*EXERCISE GOAL:* Below are some entries. Count the lines where "AlgebraicGeometry" appears and state only that number.

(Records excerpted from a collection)
== Segment start ==
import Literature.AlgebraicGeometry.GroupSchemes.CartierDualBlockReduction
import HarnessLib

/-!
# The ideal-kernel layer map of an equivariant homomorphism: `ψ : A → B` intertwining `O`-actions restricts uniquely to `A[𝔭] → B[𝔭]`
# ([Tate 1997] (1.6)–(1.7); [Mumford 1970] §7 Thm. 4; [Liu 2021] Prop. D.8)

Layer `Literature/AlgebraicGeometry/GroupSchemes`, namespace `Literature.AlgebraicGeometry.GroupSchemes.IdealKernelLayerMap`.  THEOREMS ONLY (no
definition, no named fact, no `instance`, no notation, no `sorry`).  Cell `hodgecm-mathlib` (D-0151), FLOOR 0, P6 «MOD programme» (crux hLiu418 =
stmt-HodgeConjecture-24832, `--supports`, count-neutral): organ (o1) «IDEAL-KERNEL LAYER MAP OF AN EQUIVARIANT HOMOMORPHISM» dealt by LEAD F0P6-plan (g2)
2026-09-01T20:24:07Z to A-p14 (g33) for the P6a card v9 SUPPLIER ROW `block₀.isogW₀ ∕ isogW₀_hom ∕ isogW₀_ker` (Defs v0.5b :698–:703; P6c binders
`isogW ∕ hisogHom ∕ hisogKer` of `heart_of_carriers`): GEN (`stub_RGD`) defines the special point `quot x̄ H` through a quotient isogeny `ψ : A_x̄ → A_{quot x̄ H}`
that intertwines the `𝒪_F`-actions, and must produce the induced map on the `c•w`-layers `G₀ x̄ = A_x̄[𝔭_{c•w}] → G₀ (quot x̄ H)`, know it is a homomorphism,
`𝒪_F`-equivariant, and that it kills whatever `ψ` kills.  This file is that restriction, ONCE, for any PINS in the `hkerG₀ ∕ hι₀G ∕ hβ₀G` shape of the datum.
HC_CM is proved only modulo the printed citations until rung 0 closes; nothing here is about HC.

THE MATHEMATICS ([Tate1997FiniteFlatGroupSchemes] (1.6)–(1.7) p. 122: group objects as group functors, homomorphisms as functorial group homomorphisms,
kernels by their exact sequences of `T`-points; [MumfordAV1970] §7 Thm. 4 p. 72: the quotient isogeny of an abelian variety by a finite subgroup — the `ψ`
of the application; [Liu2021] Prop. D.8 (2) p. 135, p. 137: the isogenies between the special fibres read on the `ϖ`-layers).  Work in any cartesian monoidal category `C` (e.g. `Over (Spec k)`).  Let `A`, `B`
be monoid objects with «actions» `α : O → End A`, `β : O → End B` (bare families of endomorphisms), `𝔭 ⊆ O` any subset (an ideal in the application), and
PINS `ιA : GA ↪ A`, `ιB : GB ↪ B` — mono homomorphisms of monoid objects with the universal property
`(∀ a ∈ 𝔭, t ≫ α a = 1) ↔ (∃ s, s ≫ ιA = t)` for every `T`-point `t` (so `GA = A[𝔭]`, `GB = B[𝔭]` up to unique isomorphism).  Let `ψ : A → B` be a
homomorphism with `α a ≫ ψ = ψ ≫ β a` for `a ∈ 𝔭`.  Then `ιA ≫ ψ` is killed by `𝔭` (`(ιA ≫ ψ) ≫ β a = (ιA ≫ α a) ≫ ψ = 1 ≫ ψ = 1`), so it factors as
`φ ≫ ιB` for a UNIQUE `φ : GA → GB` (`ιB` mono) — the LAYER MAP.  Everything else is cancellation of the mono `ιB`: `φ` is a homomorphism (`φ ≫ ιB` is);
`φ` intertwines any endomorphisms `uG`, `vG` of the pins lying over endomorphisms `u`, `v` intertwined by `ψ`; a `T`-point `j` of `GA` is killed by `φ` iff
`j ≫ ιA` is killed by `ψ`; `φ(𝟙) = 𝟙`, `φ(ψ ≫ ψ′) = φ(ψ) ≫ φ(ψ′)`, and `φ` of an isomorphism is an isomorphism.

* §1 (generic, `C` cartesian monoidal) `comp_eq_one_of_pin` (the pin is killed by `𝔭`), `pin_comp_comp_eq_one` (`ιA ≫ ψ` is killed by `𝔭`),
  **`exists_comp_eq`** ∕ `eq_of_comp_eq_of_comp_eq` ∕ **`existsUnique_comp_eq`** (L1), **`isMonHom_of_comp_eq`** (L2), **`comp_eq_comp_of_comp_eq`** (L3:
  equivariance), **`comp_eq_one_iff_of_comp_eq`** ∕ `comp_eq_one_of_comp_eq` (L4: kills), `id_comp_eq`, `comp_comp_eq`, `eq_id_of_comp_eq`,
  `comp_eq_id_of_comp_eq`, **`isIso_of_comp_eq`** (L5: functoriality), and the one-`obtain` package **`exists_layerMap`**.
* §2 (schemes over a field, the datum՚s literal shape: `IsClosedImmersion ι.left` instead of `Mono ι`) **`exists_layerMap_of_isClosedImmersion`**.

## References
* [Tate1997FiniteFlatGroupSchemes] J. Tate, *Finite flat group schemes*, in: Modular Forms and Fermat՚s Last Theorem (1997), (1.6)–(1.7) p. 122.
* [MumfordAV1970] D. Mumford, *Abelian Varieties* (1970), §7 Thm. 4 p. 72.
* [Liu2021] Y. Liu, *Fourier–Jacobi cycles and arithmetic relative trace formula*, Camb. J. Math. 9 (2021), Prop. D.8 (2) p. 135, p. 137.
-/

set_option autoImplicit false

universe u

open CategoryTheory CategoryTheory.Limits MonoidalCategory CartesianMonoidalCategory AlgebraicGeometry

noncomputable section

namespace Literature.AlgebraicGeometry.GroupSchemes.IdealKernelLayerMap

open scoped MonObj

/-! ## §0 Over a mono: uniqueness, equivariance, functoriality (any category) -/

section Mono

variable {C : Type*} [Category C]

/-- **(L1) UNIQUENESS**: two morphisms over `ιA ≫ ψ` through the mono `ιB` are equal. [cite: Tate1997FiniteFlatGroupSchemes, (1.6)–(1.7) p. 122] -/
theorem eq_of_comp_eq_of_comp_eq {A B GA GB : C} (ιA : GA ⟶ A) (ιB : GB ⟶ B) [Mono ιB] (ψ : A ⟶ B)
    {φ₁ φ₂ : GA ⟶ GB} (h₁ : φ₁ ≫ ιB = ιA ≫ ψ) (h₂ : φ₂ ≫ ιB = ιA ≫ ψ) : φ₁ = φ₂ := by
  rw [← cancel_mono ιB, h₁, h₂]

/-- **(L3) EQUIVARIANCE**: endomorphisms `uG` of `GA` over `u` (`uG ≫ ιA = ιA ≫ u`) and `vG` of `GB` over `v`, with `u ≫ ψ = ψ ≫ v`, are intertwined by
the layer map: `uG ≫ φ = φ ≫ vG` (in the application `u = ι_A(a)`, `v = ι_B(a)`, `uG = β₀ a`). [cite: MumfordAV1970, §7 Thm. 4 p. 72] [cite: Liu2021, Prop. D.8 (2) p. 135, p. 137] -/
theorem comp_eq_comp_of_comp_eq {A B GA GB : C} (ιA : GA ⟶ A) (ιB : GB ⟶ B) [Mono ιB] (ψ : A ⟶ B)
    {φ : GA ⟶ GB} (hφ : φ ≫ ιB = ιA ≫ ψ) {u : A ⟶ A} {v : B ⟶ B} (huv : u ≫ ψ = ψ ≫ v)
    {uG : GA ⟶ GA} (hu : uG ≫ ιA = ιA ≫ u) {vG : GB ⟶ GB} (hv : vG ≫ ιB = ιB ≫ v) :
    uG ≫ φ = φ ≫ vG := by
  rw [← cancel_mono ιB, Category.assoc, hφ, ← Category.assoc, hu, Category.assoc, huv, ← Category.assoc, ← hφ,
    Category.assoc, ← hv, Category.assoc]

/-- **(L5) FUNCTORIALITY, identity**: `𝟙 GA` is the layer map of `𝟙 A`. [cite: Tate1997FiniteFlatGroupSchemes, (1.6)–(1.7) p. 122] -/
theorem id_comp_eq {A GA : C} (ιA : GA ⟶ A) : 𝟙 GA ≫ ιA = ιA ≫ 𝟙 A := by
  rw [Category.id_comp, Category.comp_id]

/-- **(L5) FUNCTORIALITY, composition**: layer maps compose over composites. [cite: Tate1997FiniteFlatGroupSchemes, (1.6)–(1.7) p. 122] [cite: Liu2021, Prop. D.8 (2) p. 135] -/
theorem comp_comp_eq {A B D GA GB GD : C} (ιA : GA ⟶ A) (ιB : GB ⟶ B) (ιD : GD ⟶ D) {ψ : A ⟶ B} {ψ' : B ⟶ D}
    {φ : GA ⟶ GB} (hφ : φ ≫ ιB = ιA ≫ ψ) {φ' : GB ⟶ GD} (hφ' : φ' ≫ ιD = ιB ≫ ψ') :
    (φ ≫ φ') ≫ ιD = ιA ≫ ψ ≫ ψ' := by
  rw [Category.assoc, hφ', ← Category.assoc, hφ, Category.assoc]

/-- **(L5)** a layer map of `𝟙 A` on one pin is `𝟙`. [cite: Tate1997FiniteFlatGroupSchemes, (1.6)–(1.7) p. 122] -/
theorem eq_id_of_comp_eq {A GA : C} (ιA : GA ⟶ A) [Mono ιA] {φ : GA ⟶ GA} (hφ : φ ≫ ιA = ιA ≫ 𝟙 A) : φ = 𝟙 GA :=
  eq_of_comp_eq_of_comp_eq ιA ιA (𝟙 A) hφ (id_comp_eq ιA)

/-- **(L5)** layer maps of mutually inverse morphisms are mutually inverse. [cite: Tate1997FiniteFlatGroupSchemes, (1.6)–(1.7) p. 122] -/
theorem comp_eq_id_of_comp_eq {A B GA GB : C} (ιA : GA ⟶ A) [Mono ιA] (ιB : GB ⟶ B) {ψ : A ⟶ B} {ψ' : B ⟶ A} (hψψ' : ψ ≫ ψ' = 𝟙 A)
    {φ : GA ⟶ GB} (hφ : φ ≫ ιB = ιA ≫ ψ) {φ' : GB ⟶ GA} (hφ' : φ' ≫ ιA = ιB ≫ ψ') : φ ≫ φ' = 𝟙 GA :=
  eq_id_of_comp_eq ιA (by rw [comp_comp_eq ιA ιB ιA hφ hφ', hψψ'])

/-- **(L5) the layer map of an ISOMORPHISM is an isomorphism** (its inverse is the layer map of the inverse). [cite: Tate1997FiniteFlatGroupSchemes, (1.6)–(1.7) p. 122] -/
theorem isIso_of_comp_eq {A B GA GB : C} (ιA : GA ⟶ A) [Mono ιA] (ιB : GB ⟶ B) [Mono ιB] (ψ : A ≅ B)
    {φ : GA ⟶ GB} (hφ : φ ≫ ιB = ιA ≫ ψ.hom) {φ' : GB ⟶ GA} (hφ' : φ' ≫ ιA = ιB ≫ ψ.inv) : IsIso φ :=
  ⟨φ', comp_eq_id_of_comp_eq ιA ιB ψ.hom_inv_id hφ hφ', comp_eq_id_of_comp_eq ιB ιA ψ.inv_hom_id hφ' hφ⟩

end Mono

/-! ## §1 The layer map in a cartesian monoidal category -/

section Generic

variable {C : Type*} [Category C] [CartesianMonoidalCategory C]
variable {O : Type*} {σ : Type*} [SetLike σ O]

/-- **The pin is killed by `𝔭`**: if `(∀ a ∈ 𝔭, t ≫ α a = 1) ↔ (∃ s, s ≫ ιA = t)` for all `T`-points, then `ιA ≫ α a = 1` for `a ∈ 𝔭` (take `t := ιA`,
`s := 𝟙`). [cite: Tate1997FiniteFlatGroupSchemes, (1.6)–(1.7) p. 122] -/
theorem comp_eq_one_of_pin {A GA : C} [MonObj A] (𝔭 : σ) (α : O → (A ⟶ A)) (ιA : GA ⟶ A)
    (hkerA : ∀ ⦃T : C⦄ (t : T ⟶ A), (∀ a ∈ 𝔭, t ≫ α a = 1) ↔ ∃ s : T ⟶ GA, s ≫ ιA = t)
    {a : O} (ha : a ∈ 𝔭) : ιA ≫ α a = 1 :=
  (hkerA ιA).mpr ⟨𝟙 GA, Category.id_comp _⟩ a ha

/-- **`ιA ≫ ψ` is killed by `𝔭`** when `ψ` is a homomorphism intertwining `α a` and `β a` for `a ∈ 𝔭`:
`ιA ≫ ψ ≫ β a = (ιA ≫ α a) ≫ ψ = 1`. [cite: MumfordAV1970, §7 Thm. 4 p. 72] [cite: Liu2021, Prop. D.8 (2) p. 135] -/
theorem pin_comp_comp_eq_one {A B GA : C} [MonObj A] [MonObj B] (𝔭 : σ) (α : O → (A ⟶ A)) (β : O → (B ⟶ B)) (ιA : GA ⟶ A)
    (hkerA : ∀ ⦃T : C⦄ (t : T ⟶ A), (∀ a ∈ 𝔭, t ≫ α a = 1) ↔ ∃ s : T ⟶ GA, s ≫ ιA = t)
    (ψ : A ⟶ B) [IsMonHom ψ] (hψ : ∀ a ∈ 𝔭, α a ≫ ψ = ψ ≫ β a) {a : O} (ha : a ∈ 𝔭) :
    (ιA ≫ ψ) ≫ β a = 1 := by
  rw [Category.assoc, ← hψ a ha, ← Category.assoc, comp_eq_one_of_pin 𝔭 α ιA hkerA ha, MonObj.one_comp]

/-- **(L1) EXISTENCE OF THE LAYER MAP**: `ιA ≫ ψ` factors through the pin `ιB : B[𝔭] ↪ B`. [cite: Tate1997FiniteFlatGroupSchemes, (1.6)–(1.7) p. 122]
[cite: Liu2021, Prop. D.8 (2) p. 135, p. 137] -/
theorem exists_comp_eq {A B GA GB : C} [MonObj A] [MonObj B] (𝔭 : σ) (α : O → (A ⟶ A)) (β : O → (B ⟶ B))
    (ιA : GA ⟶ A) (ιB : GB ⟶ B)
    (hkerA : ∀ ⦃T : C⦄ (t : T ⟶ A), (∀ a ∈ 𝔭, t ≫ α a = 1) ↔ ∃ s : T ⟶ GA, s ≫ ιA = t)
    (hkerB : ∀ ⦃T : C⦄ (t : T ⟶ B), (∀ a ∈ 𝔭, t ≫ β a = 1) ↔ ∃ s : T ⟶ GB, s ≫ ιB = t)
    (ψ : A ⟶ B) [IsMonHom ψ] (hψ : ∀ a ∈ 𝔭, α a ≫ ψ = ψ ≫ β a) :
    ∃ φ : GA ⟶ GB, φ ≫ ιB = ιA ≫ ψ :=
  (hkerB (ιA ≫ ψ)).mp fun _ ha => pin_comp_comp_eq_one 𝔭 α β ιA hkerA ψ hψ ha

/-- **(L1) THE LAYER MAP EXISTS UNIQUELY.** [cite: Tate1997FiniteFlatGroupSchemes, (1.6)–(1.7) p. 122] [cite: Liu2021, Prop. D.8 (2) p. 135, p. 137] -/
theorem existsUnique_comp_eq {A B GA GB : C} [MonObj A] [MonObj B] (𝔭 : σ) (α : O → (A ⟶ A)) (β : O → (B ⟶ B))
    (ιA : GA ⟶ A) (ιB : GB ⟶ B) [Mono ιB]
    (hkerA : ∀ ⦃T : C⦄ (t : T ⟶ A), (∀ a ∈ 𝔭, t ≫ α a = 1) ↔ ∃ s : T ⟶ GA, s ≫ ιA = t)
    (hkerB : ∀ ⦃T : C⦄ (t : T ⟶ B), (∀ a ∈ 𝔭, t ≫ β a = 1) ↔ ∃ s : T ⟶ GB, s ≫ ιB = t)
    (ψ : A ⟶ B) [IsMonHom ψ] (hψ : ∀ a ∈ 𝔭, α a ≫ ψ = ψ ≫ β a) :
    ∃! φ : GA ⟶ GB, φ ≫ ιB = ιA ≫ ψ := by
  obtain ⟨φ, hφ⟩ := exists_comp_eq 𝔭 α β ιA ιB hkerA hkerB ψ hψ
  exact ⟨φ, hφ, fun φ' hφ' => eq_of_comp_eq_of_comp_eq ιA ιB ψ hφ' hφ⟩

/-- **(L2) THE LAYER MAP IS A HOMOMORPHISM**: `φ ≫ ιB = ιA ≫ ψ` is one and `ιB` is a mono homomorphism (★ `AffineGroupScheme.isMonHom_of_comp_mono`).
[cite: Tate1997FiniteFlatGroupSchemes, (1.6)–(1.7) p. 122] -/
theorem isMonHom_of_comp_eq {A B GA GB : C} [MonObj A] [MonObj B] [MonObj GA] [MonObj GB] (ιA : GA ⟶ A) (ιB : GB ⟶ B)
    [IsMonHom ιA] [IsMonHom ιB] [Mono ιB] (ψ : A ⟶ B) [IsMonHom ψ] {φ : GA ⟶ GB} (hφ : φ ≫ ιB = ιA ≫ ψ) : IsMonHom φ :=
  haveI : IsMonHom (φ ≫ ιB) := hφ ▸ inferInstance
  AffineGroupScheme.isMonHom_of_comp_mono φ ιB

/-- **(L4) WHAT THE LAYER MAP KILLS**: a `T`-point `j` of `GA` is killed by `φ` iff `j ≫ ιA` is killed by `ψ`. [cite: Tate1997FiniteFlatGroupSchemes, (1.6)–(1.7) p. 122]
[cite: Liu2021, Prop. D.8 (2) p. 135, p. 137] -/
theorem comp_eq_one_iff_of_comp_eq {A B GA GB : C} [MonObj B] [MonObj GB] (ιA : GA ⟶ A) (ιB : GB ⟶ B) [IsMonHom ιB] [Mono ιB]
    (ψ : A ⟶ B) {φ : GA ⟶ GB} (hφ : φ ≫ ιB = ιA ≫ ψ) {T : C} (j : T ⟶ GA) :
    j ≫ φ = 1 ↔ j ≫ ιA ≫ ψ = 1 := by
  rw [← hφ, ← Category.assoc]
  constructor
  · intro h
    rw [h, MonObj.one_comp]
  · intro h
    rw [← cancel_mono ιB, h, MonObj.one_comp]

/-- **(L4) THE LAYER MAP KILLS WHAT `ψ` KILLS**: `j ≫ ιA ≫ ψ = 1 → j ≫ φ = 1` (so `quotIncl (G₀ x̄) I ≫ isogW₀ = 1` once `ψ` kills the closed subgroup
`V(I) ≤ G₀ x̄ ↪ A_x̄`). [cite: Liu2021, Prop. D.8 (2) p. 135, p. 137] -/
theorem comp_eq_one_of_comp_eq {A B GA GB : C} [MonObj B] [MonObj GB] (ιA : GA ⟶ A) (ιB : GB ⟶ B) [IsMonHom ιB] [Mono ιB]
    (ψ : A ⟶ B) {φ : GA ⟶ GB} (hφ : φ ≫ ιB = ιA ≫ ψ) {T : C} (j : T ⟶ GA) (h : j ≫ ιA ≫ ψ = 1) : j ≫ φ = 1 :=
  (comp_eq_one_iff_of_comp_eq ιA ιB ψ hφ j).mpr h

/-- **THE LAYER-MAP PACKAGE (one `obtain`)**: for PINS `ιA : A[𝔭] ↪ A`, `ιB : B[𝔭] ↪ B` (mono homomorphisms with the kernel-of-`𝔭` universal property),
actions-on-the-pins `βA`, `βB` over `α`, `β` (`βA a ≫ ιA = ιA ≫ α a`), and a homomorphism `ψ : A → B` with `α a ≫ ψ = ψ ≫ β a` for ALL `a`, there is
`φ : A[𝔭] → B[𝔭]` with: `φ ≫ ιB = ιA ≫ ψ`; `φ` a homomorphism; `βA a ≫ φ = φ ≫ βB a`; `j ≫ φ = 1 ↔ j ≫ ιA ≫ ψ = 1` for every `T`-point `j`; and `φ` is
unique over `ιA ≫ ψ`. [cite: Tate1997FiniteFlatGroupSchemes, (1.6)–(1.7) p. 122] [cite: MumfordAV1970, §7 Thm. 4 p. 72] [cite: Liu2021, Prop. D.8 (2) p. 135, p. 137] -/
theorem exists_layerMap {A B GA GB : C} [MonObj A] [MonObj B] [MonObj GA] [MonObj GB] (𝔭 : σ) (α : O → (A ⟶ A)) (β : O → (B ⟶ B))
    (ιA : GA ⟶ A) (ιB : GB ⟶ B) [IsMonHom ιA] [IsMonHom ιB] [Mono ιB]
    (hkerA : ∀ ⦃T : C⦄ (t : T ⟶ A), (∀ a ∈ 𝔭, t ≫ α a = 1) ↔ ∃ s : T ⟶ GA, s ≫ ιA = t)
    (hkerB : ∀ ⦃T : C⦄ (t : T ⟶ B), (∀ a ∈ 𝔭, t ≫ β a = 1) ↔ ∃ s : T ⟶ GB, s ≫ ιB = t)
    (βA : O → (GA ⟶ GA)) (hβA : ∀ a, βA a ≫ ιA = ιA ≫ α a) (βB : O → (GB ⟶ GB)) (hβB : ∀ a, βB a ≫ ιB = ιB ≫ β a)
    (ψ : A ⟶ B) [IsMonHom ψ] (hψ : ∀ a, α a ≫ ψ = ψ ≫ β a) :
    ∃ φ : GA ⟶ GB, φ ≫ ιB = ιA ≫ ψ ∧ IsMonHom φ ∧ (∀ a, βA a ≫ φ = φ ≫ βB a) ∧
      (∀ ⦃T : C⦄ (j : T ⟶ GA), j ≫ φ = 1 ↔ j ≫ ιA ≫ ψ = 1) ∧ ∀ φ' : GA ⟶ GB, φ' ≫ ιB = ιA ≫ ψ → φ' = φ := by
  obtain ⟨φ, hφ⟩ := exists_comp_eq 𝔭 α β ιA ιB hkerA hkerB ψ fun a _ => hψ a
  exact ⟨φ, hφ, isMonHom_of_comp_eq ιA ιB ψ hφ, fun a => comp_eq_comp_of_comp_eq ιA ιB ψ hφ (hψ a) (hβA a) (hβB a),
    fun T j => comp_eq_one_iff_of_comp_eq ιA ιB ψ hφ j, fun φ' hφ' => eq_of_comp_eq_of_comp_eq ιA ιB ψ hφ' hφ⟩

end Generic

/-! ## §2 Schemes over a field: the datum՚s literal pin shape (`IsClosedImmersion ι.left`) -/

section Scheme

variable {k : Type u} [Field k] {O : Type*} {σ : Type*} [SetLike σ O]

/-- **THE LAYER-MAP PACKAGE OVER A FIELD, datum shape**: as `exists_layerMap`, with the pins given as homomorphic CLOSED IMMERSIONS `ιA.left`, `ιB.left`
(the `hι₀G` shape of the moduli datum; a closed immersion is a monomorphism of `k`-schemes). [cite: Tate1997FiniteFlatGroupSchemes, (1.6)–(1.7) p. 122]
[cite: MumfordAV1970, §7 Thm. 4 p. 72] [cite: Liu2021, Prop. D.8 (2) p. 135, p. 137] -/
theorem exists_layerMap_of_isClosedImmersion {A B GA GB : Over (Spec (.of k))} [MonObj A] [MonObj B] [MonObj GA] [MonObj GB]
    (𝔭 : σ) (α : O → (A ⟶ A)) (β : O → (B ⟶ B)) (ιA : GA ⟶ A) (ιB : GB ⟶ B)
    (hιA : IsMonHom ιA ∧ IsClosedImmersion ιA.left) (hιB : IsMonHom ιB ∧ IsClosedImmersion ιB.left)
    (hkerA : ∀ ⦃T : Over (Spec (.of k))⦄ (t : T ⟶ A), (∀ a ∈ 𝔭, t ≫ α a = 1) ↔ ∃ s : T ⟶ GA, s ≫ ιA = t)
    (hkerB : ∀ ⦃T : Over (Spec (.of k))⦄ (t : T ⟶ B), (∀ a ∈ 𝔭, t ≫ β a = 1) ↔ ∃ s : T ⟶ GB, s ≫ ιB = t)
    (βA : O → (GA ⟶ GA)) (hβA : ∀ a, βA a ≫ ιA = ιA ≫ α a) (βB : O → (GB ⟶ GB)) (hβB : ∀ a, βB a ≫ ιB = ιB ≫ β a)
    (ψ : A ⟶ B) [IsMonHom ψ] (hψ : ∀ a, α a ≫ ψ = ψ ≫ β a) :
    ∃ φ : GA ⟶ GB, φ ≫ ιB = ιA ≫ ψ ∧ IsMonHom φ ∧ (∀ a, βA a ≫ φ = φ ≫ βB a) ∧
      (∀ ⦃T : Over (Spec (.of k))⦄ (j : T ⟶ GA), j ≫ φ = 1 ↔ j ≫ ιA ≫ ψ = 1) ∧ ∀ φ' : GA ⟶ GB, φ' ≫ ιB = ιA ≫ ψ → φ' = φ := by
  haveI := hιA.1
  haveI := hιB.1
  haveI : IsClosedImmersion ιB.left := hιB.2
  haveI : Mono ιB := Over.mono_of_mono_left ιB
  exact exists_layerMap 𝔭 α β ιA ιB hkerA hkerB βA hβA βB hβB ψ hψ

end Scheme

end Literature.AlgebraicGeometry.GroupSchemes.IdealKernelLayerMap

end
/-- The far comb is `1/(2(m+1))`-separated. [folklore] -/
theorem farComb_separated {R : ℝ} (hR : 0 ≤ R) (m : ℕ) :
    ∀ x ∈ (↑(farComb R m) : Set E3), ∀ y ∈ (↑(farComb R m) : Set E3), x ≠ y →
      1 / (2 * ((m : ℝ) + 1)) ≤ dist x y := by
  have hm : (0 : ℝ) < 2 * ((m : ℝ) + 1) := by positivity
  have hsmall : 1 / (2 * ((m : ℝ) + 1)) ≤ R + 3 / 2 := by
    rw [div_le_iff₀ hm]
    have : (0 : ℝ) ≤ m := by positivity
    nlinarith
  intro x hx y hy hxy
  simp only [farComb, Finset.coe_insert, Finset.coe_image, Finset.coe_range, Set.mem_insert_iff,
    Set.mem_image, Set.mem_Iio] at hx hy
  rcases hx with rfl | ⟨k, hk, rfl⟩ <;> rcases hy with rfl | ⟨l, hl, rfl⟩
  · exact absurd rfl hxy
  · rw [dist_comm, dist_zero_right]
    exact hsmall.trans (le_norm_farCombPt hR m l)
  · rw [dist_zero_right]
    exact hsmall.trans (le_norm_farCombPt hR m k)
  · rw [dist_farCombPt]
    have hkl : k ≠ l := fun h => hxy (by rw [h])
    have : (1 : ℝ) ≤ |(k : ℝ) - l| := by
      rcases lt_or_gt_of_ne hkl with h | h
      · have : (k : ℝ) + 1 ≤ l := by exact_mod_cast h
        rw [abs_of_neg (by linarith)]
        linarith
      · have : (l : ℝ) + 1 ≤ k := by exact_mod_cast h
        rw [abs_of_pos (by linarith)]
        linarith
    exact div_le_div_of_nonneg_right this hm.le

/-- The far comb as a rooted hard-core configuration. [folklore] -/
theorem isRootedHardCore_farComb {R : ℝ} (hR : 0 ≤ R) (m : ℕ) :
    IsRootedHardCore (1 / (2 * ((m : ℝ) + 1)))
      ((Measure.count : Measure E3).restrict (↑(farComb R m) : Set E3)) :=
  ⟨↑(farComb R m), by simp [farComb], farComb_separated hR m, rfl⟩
== Segment end ==
*EXERCISE ANSWER:* 5